【高齢者特集】家族と連携を密に看取りまで 三重県 三重ベタニヤ
三重県津市の社会福祉法人三重ベタニヤ(村上久理事長=松阪コミュニティ・チャーチ牧師)は、1983年に教会立の軽費老人ホームケアハウス「ベタニヤハウス」を開設以来、2005年法人設立から現在まで、津市では特別養護老人ホーム「アガぺホーム」、ベタニヤ在宅介護複合施設、松阪市では小規模多機能型居宅介護デイサービス「いこいの家」、地域密着型特別養護老人ホーム「グレイスホーム」、住宅型有料老人ホーム「ベタニヤシニアホーム」、を展開した。

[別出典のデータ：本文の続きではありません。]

/-- **Compatible uniqueness of `M ∪ H^λ ∪ ⋯ ∪ H^λ`.**  For data `D`, `D'` exhibiting `P`, `P'` as
`M` with handles attached along the same family `h̄`, the comparison map `D.jA a ↦ D'.jA a`,
`D.jB i b ↦ D'.jB i b` (well defined since both covers meet exactly along Kosinski's relation) is a
diffeomorphism `G : P ≅ P'` with `G (D.jA a) = D'.jA a` and `G (D.jB i b) = D'.jB i b` — Kosinski's
*"unique structure for which the projections are diffeomorphisms"* (VI §1, proof of (1.1)), with
the defining equations exported. [cite: Kosinski1993, Ch. VI §1, proof of Thm (1.1)] -/
theorem _root_.Literature.Topology.FourManifolds.HandleAttachingMap.MultiAttachmentData.exists_compatible_diffeomorph
    [IsManifold IP ∞ P] [IsManifold IP' ∞ P']
    (D : MultiAttachmentData h IP P) (D' : MultiAttachmentData h IP' P') :
    ∃ G : P ≃ₘ⟮IP, IP'⟯ P', (∀ a, G (D.jA a) = D'.jA a) ∧ ∀ i b, G (D.jB i b) = D'.jB i b := by
  have hRR' : ∀ i a b, D.jA a = D.jB i b → D'.jA a = D'.jB i b := fun i a b e =>
    (D'.glue i a b).2 ((D.glue i a b).1 e)
  have hR'R : ∀ i a b, D'.jA a = D'.jB i b → D.jA a = D.jB i b := fun i a b e =>
    (D.glue i a b).2 ((D'.glue i a b).1 e)
  obtain ⟨G, hGA, hGB⟩ := exists_map_apply_eq_of_cover_family D.cover D.injective_jA
    D.injective_jB D.disjointB hRR'
  obtain ⟨G', hGA', hGB'⟩ := exists_map_apply_eq_of_cover_family D'.cover D'.injective_jA
    D'.injective_jB D'.disjointB hR'R
  refine ⟨⟨⟨G, G', fun p => ?_, fun p => ?_⟩,
      contMDiff_of_comp_eq_of_cover_family D.hjA D.hjAo (fun i => (D.hjB i).1)
        (fun i => (D.hjB i).2) D.cover D'.hjA.contMDiff (fun i => (D'.hjB i).1.contMDiff) hGA hGB,
      contMDiff_of_comp_eq_of_cover_family D'.hjA D'.hjAo (fun i => (D'.hjB i).1)
        (fun i => (D'.hjB i).2) D'.cover D.hjA.contMDiff (fun i => (D.hjB i).1.contMDiff) hGA' hGB'⟩,
    hGA, hGB⟩
  · rcases D.mem_range_or p with ⟨a, rfl⟩ | ⟨i, b, rfl⟩
    · show G' (G (D.jA a)) = D.jA a
      rw [hGA, hGA']
    · show G' (G (D.jB i b)) = D.jB i b
      rw [hGB, hGB']
  · rcases D'.mem_range_or p with ⟨a, rfl⟩ | ⟨i, b, rfl⟩
    · show G (G' (D'.jA a)) = D'.jA a
      rw [hGA', hGA]
    · show G (G' (D'.jB i b)) = D'.jB i b
      rw [hGB', hGB]
/-- item stmt-Parity-7176 · assembly · rank 1 · closed · moot by None · by planner
sources: Helfgott2003RootNumbers, DokchitserDokchitserAnnals2010, BatemanHorn1962
[assembly] SelmerParityLevel → RootNumberDictionary → (∀ E/ℚ elliptic, ∀ p, p_parity E p) →
WindowWSub → QrootsTypeIT1 → SingularSeriesPNT → tendsto_hardyLittlewoodE_partial →
HardyLittlewoodConjE. -/
@[route_item "route-Parity-SelmerParityReverse"]
def Assembly : Prop :=
  SelmerParityLevel → RootNumberDictionary → (∀ (W : WeierstrassCurve ℚ) [W.IsElliptic] (p : ℕ) [Fact p.Prime], Literature.NumberTheory.EllipticCurves.p_parity W p) → WindowWSub → QrootsTypeIT1 → SingularSeriesPNT → Literature.NumberTheory.Sieve.tendsto_hardyLittlewoodE_partial → Literature.NumberTheory.Sieve.HardyLittlewoodConjE

end Summit.Parity.BatemanHorn.Theses.SelmerParityReverse
import Summits.BirchSwinnertonDyer.BirchSwinnertonDyer.Theorems.GenusKolyvaginAtTwoGenusPrimitiveSupplyAtTwoConjugationTypeAtTwo
import Summits.BirchSwinnertonDyer.BirchSwinnertonDyer.Theorems.GenusKolyvaginAtTwoShaCardDvdPowAtTwoPosTSharpExponentRatOfRegularPairSupply
import HarnessLib

/-!
# Route `GenusKolyvaginAtTwo`, crux L⁺_T′ `PowDvdShaCardAtTwoPosT` (stmt-BirchSwinnertonDyer-25501) and the Δ>0 supply⁺″ — THE TRANSPOSITION CLAUSE
# IS DECIDED BY A POINT COUNT: «some Frobenius above `ℓ` moves a point of `E[2]`» ⟺ `#Ẽ(𝔽_ℓ)[2] ≠ 4` (the 2-division cubic does not split mod `ℓ`)

Seat `bsd-line-gk2-p2` g22 (PROVER seat 2/3, cell `bsd-f1-sign2`), `--supports stmt-BirchSwinnertonDyer-25501` (helper; closes nothing).
THEOREMS ONLY (no definition, no named fact, no `sorry`).  BSD is NOT proved by any of this.

WHY.  The rev-48 texts of L⁺_T′ / Q4_T″ / supply⁺″ (R9-L, this seat; R9-FINAL, LEAD) carry the Kolyvagin witness at TRANSPOSITION-deep primes:
`Zhang2014.IsKolyvaginPrime N W K 2 ℓ ∧ 2 ≤ kolyvaginIndex W 2 ℓ ∧ ∃ v 𝔓 (h : Γ_ℚ), ℓ ∈ v ∧ 𝔓 ∈ v.primesAbove ∧ IsArithFrobAt (𝓞 ℚ) h 𝔓 ∧ ∃ u : E[2], h • u ≠ u`.
The supply crux's stub C⁺ and every numerical certificate (cdisprove / -data) need a COMPUTABLE form of the last conjunct.  This file gives it, for
every odd prime `ℓ` of good reduction of the globally minimal `W/ℚ` (no sign of `Δ`, no field `K`):
* `transposition_of_natCard_twoTorsion_reductionAt_ne_four` — `#Ẽ_v(k_v)[2] ≠ 4` ⟹ the transposition clause at `ℓ`;
* `natCard_twoTorsion_reductionAt_ne_four_of_transposition` — the converse;
* `transposition_iff_natCard_twoTorsion_reductionAt_ne_four` — the dictionary.  (`#Ẽ(𝔽_ℓ)[2] ∈ {1, 2, 4}` = one plus the number of roots of the
  2-division cubic mod `ℓ`; at a Zhang–Kolyvagin prime `a_ℓ` is even, which excludes the 3-cycle, so there the clause reads `#Ẽ(𝔽_ℓ)[2] = 2`.)
Mechanism: reduction identifies `Ẽ_v(k_v)[2]` with the fixed points on `E[2]` of an arithmetic Frobenius `σ₀` at some prime above `v`
(`GaloisImage.FrobShape.exists_frobenius_natCard_fixed_eq`, Silverman VII.3.1(b)); the primes above `ℓ` are conjugate and inertia acts trivially on
`E[2]` (VII.4.1(a)), so «SOME Frobenius moves a point» and «`σ₀` moves a point» agree; `#E[2] = 4` (III.6.4(b)).  (Adapted from gk2-p5's
`GenusKolySign.natCard_twoTorsion_reductionAt_eq_four_of_frobEqFrobInfty_of_Δ_pos`, which is the Δ>0 Gross-class instance `= 4`.)

References: [SilvermanAEC2009] Prop. VII.3.1(b), Prop. VII.4.1(a), Cor. III.6.4(b); [GrossLMS1991] §3 (3.1)–(3.3); [WZhang2014] Notations (xii).
-/

set_option autoImplicit false
-- the Theorems namespace of this sub repeats the summit name by design (D-0017 nested layout)
set_option linter.dupNamespace false

noncomputable section

open scoped Classical
open WeierstrassCurve Field IsDedekindDomain NumberField
open Literature.NumberTheory.EllipticCurves Literature.NumberTheory.GaloisRepresentations

namespace Summit.BirchSwinnertonDyer.BirchSwinnertonDyer.Theorems.GenusExact.PlusDescent

variable (W : WeierstrassCurve ℚ) [W.IsElliptic] [W.IsGloballyMinimal]

omit [W.IsElliptic] [W.IsGloballyMinimal] in
/-- A moved point of `E[(2 : ℤ)]` is a moved point of `E[((2 : ℕ) : ℤ)]` (the two spellings of the level; converse of gk2-p5's
`exists_smul_ne_two_of_natCast`). [folklore] -/
theorem exists_smul_ne_natCast_of_two {h : absoluteGaloisGroup ℚ} (hu : ∃ u : geomTorsion W (2 : ℤ), h • u ≠ u) :
    ∃ u : geomTorsion W ((2 : ℕ) : ℤ), h • u ≠ u := by
  obtain ⟨u, hu⟩ := hu
  have hmem : (u : geomPoints W) ∈ geomTorsion W ((2 : ℕ) : ℤ) := by
    rw [mem_geomTorsion_iff]
    have h2 := (mem_geomTorsion_iff W _ (u : geomPoints W)).mp u.2
    exact_mod_cast h2
  refine ⟨⟨u, hmem⟩, fun heq ↦ hu ?_⟩
  have h1 := congrArg Subtype.val heq
  simp only [Literature.NumberTheory.EllipticCurves.AddSubgroup.torsionBy.coe_smul] at h1
  apply Subtype.ext
  simp only [Literature.NumberTheory.EllipticCurves.AddSubgroup.torsionBy.coe_smul]
  exact h1

/-- **`#Ẽ(𝔽_ℓ)[2] ≠ 4` ⟹ the transposition clause at `ℓ`.**  `W/ℚ` globally minimal, `ℓ` an odd prime of good reduction, `v ∋ ℓ` the place of `ℚ`:
if the reduction has fewer than four `k_v`-rational `2`-torsion points then some arithmetic Frobenius at some prime of `\bar ℤ` above `ℓ` moves a
point of `E[2]` — in the spelling of the rev-48 witness clause of L⁺_T′ / Q4_T″ / supply⁺″ (`geomTorsion W 2`).
[cite: SilvermanAEC2009, Prop. VII.3.1(b), Cor. III.6.4(b)] -/
theorem transposition_of_natCard_twoTorsion_reductionAt_ne_four {ℓ : ℕ} [Fact ℓ.Prime] (hℓ2 : ℓ ≠ 2)
    (hgoodℓ : W.HasGoodReductionAtPrime ℓ) {v : HeightOneSpectrum (𝓞 ℚ)} (hv : (ℓ : 𝓞 ℚ) ∈ v.asIdeal)
    (hne : Nat.card (AddSubgroup.torsionBy (W.reductionAt v).toAffine.Point ((2 : ℕ) : ℤ)) ≠ 4) :
    ∃ (v : HeightOneSpectrum (𝓞 ℚ)) (𝔓 : Ideal (absIntegers (𝓞 ℚ) ℚ)) (h : absoluteGaloisGroup ℚ),
      (ℓ : 𝓞 ℚ) ∈ v.asIdeal ∧ 𝔓 ∈ v.primesAbove ∧ IsArithFrobAt (𝓞 ℚ) h 𝔓 ∧ ∃ u : geomTorsion W 2, h • u ≠ u := by
  haveI : Fact (Nat.Prime 2) := ⟨Nat.prime_two⟩
  obtain ⟨σ₀, 𝔓₀, h𝔓₀, hσ₀, hcount⟩ :=
    Summit.BirchSwinnertonDyer.Rank1Residual.GaloisImage.FrobShape.exists_frobenius_natCard_fixed_eq W 2 ℓ hℓ2 hgoodℓ hv
  have hc1 := hcount 1
  rw [pow_one] at hc1
  refine ⟨v, 𝔓₀, σ₀, hv, h𝔓₀, hσ₀, ?_⟩
  -- if `σ₀` fixed `E[2]` pointwise the count would be `#E[2] = 4`
  by_contra hnone
  push Not at hnone
  have hall : ∀ P : geomTorsion W ((2 : ℕ) : ℤ), σ₀ • P = P := by
    intro P
    by_contra hP
    exact (exists_smul_ne_natCast_of_two W (PlusDescent.exists_smul_ne_two_of_natCast W ⟨P, hP⟩)).elim fun u hu ↦ by
      -- `u : E[((2:ℕ):ℤ)]` moved; but `hnone` says every point of `E[(2:ℤ)]` is fixed: transport back
      obtain ⟨u', hu'⟩ := PlusDescent.exists_smul_ne_two_of_natCast W ⟨u, hu⟩
      exact hu' (hnone u')
  have hfixAll : Nat.card {P : geomTorsion W ((2 : ℕ) : ℤ) // σ₀ • P = P} = Nat.card (geomTorsion W ((2 : ℕ) : ℤ)) :=
    Nat.card_congr (Equiv.subtypeUnivEquiv hall)
  have hE : Nat.card (geomTorsion W ((2 : ℕ) : ℤ)) = 2 ^ 2 := card_torsionPoints_eq_sq_holds W (AlgebraicClosure ℚ) (by norm_num)
  apply hne
  rw [← hc1, hfixAll, hE]
  norm_num

/-- **The transposition clause at `ℓ` ⟹ `#Ẽ(𝔽_ℓ)[2] ≠ 4`.**  Same frame: if some arithmetic Frobenius above `ℓ` moves a point of `E[2]`, the
reduction does NOT have full rational `2`-torsion (the primes above `ℓ` are conjugate and inertia is trivial on `E[2]`, so the counting Frobenius
`σ₀` of VII.3.1(b) moves a point too). [cite: SilvermanAEC2009, Prop. VII.3.1(b), Prop. VII.4.1(a), Cor. III.6.4(b)] -/
theorem natCard_twoTorsion_reductionAt_ne_four_of_transposition {ℓ : ℕ} [Fact ℓ.Prime] (hℓ2 : ℓ ≠ 2)
    (hgoodℓ : W.HasGoodReductionAtPrime ℓ) {v : HeightOneSpectrum (𝓞 ℚ)} (hv : (ℓ : 𝓞 ℚ) ∈ v.asIdeal)
    (hT : ∃ (v : HeightOneSpectrum (𝓞 ℚ)) (𝔓 : Ideal (absIntegers (𝓞 ℚ) ℚ)) (h : absoluteGaloisGroup ℚ),
      (ℓ : 𝓞 ℚ) ∈ v.asIdeal ∧ 𝔓 ∈ v.primesAbove ∧ IsArithFrobAt (𝓞 ℚ) h 𝔓 ∧ ∃ u : geomTorsion W 2, h • u ≠ u) :
    Nat.card (AddSubgroup.torsionBy (W.reductionAt v).toAffine.Point ((2 : ℕ) : ℤ)) ≠ 4 := by
  haveI : Fact (Nat.Prime 2) := ⟨Nat.prime_two⟩
  have hℓp : ℓ.Prime := Fact.out
  obtain ⟨v', 𝔓, h, hv', h𝔓, hfr, hu⟩ := hT
  obtain ⟨P, hP⟩ := exists_smul_ne_natCast_of_two W hu
  -- the place above `ℓ` is unique
  have hvℓ : (Rat.HeightOneSpectrum.primesEquiv v : ℕ) = ℓ := primesEquiv_eq_of_natCast_mem hℓp hv
  have hvv : v' = v := by
    have h1 : (Rat.HeightOneSpectrum.primesEquiv v' : ℕ) = ℓ := primesEquiv_eq_of_natCast_mem hℓp hv'
    exact Rat.HeightOneSpectrum.primesEquiv.injective (Subtype.ext (h1.trans hvℓ.symm))
  rw [hvv] at h𝔓
  -- the counting Frobenius `σ₀`
  obtain ⟨σ₀, 𝔓₀, h𝔓₀, hσ₀, hcount⟩ :=
    Summit.BirchSwinnertonDyer.Rank1Residual.GaloisImage.FrobShape.exists_frobenius_natCard_fixed_eq W 2 ℓ hℓ2 hgoodℓ hv
  have hc1 := hcount 1
  rw [pow_one] at hc1
  -- move `σ₀` to `𝔓` and compare with `h` up to inertia (trivial on `E[2]`)
  obtain ⟨g, hg⟩ := IsDedekindDomain.HeightOneSpectrum.exists_smul_eq_of_mem_primesAbove_holds h𝔓₀ h𝔓
  have hσ₁ : IsArithFrobAt (𝓞 ℚ) (g * σ₀ * g⁻¹) 𝔓 := hg ▸ hσ₀.conj g
  have hI := hfr.mul_inv_mem_inertia hσ₁
  have hgood : W.HasGoodReductionAt v := (hasGoodReductionAtPrime_primesEquiv_iff_holds W v ℓ hvℓ).mp hgoodℓ
  have h2v : (2 : 𝓞 ℚ) ∉ v.asIdeal := fun h2 ↦
    hℓ2 (hvℓ.symm.trans (primesEquiv_eq_of_natCast_mem Nat.prime_two (by exact_mod_cast h2)))
  have h2v' : ((((2 : ℕ) : ℤ)) : 𝓞 ℚ) ∉ v.asIdeal := by
    rw [Int.cast_natCast]; exact_mod_cast h2v
  have hσσ₁ : ∀ Q : geomTorsion W ((2 : ℕ) : ℤ), h • Q = (g * σ₀ * g⁻¹) • Q := fun Q ↦ by
    have h' := W.smul_geomTorsion_eq_of_mem_inertia hgood h2v' h𝔓 hI ((g * σ₀ * g⁻¹) • Q)
    rwa [mul_smul, inv_smul_smul] at h'
  -- `σ₀` moves `g⁻¹ • P`
  have hmove : σ₀ • (g⁻¹ • P) ≠ g⁻¹ • P := by
    intro heq
    apply hP
    rw [hσσ₁, mul_smul, mul_smul, heq, smul_inv_smul]
  -- hence the fixed-point count is `< 4`
  intro h4
  rw [← hc1] at h4
  have hE : Nat.card (geomTorsion W ((2 : ℕ) : ℤ)) = 2 ^ 2 := card_torsionPoints_eq_sq_holds W (AlgebraicClosure ℚ) (by norm_num)
  haveI : Finite (geomTorsion W ((2 : ℕ) : ℤ)) := Nat.finite_of_card_ne_zero (by rw [hE]; norm_num)
  -- a subtype of full cardinality is everything
  have hall : ∀ Q : geomTorsion W ((2 : ℕ) : ℤ), σ₀ • Q = Q := by
    have hcard : Nat.card {Q : geomTorsion W ((2 : ℕ) : ℤ) // σ₀ • Q = Q} = Nat.card (geomTorsion W ((2 : ℕ) : ℤ)) := by
      rw [h4, hE]; norm_num
    have hbij := (Subtype.val_injective (p := fun Q : geomTorsion W ((2 : ℕ) : ℤ) ↦ σ₀ • Q = Q)).bijective_of_nat_card_le hcard.ge
    intro Q
    obtain ⟨⟨Q', hQ'⟩, hQQ⟩ := hbij.2 Q
    rw [← hQQ]; exact hQ'
  exact hmove (hall _)

/-- **THE DICTIONARY: the transposition clause at `ℓ` ⟺ `#Ẽ(𝔽_ℓ)[2] ≠ 4`** (`W/ℚ` globally minimal, `ℓ` an odd prime of good reduction,
`v ∋ ℓ`).  This is how a numerical certificate (or the supply crux's stub C⁺) checks the Frobenius half of the rev-48 Kolyvagin witness clause: count the
roots of the 2-division cubic modulo `ℓ`. [cite: SilvermanAEC2009, Prop. VII.3.1(b), Prop. VII.4.1(a), Cor. III.6.4(b)] [cite: WZhang2014, Notations (xii)] -/
theorem transposition_iff_natCard_twoTorsion_reductionAt_ne_four {ℓ : ℕ} [Fact ℓ.Prime] (hℓ2 : ℓ ≠ 2)
    (hgoodℓ : W.HasGoodReductionAtPrime ℓ) {v : HeightOneSpectrum (𝓞 ℚ)} (hv : (ℓ : 𝓞 ℚ) ∈ v.asIdeal) :
    (∃ (v : HeightOneSpectrum (𝓞 ℚ)) (𝔓 : Ideal (absIntegers (𝓞 ℚ) ℚ)) (h : absoluteGaloisGroup ℚ),
      (ℓ : 𝓞 ℚ) ∈ v.asIdeal ∧ 𝔓 ∈ v.primesAbove ∧ IsArithFrobAt (𝓞 ℚ) h 𝔓 ∧ ∃ u : geomTorsion W 2, h • u ≠ u) ↔
    Nat.card (AddSubgroup.torsionBy (W.reductionAt v).toAffine.Point ((2 : ℕ) : ℤ)) ≠ 4 :=
  ⟨natCard_twoTorsion_reductionAt_ne_four_of_transposition W hℓ2 hgoodℓ hv,
    transposition_of_natCard_twoTorsion_reductionAt_ne_four W hℓ2 hgoodℓ hv⟩

end Summit.BirchSwinnertonDyer.BirchSwinnertonDyer.Theorems.GenusExact.PlusDescent

end
/-!
# Crux `TwSeededEnsembleEquivalence` (stmt-HubbardSuperconductivity-1698), line `exposed-density-duality` — stub `stub_oneParticleCost`

T = 0 one-particle cost (entropy-free Lipschitz bound of the sector ground energies in `N`): given the seed commutator bound with constant `C`, `E_{N−1} ≤ E_N + (18(2+|U|)+gC)·2L²/N` and `E_{N+1} ≤ E_N + (18(2+|U|)+gC)·2L²/(2L²−N)` for the seeded canonical Hamiltonian (average `⟨c_kψ, H c_kψ⟩` over the `2L²` orbitals with weights `‖c_kψ‖²`, total `N`; `Σ_k ‖[H, c_k]‖ ≤ 2L²(18(2+|U|) + gC)` from `norm_commutator_hubbardTorusWith_annihilation_le` at μ = 0 and the hypothesis).

Proof (folklore averaging argument, no entropy and no Hermiticity of `H` needed). For a unit `N`-particle `ψ` and a
family of one-body operators `a_k` (`c_k` for removal, `c†_k` for addition) with `Σ_k a_kᴴ a_k = D` acting as the scalar
`m` on `N`-particle bras (`D = N̂`, `m = N`, resp. `D = |ι| − N̂`, `m = 2L² − N` by the CAR), each `a_k ψ` lies in the
neighbouring sector, so `E' ‖a_k ψ‖² ≤ re ⟨a_k ψ, H a_k ψ⟩` (scaled variational principle); summing over `k`,
`m E' ≤ Σ_k re ⟨ψ, a_kᴴ H a_k ψ⟩ = re ⟨ψ, D H ψ⟩ + Σ_k re ⟨ψ, a_kᴴ [H, a_k] ψ⟩ ≤ m re ⟨ψ, H ψ⟩ + 2L² K` with
`K = 18(2+|U|) + gC ≥ ‖[H, a_k]‖` (`norm_commutator_hubbardTorusWith_{annihilation,creation}_le` at `μ = 0` for the Hubbard
part, the hypothesis for the seed `(g/L²) ΔᴴΔ`, `‖a_kᴴ‖ ≤ 1`, `re ⟨ψ, X ψ⟩ ≤ ‖X‖`); then the infimum over `ψ`
(`le_csInf`, the sector `N ≤ 2L²` being nonempty) and division by `m > 0`.
-/

namespace Summit.HubbardSuperconductivity.HubbardSuperconductivity.Theorems.TwSeededEnsembleEquivalence.ExposedDensity

open Matrix Filter Topology Literature.MathematicalPhysics.QuantumLattice
open scoped ComplexOrder Matrix.Norms.L2Operator

noncomputable section

/-! ### One-particle averaging toolkit (sector ground energies of the Fock space over `ι`) -/

section OneParticleWalk

variable {ι : Type*} [LinearOrder ι] [Fintype ι]

omit [LinearOrder ι] in
/-- `⟨A ψ, w⟩ = ⟨ψ, Aᴴ w⟩` for the `star _ ⬝ᵥ _` pairing. [folklore] -/
private theorem star_mulVec_dotProduct (A : Matrix (Finset ι) (Finset ι) ℂ) (ψ w : Fock ι) :
    star (A *ᵥ ψ) ⬝ᵥ w = star ψ ⬝ᵥ (Aᴴ *ᵥ w) := by
  rw [dotProduct_mulVec, star_mulVec]

/-- Unit-vector Rayleigh quotients are bounded by the `ℓ²`-operator norm: `re ⟨ψ, X ψ⟩ ≤ ‖X‖`.
Reed–Simon I §VI.1. [folklore] -/
private theorem re_dotProduct_mulVec_le_norm (X : Matrix (Finset ι) (Finset ι) ℂ) {ψ : Fock ι}
    (hψ : star ψ ⬝ᵥ ψ = 1) : (star ψ ⬝ᵥ (X *ᵥ ψ)).re ≤ ‖X‖ := by
  rw [Matrix.cstar_norm_def]
  exact re_star_dotProduct_mulVec_le_opNorm X hψ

理念としてきたのは、キリストの愛と奉仕の精神を基本に据え、キリストの愛をもって人々に仕え、人を大切にして、共に美しく年を重ねていくこと。今や地元でなくてはならない存在になったベタニヤの始まりは、教会の福音宣教の働きからだった。
1966年に津新町キリスト教会に赴任した村上牧師は、前任の宣教師から結核療養所の聖書研究会を引き継いだ。その研究会のメンバーだったのが、井上満さん。小学生で発病し、中学から療養所に入っていた。身寄りは父親だけの寂しい境遇だったが、療養所の多くの人に愛されていた。84年に47歳で亡くなったとき、死を悼む看護師たちから、「棺に入れてほしい」と手紙を託されたと、ベタニヤの足跡をつづった村上牧師の著書『ベタニヤ物語』にある。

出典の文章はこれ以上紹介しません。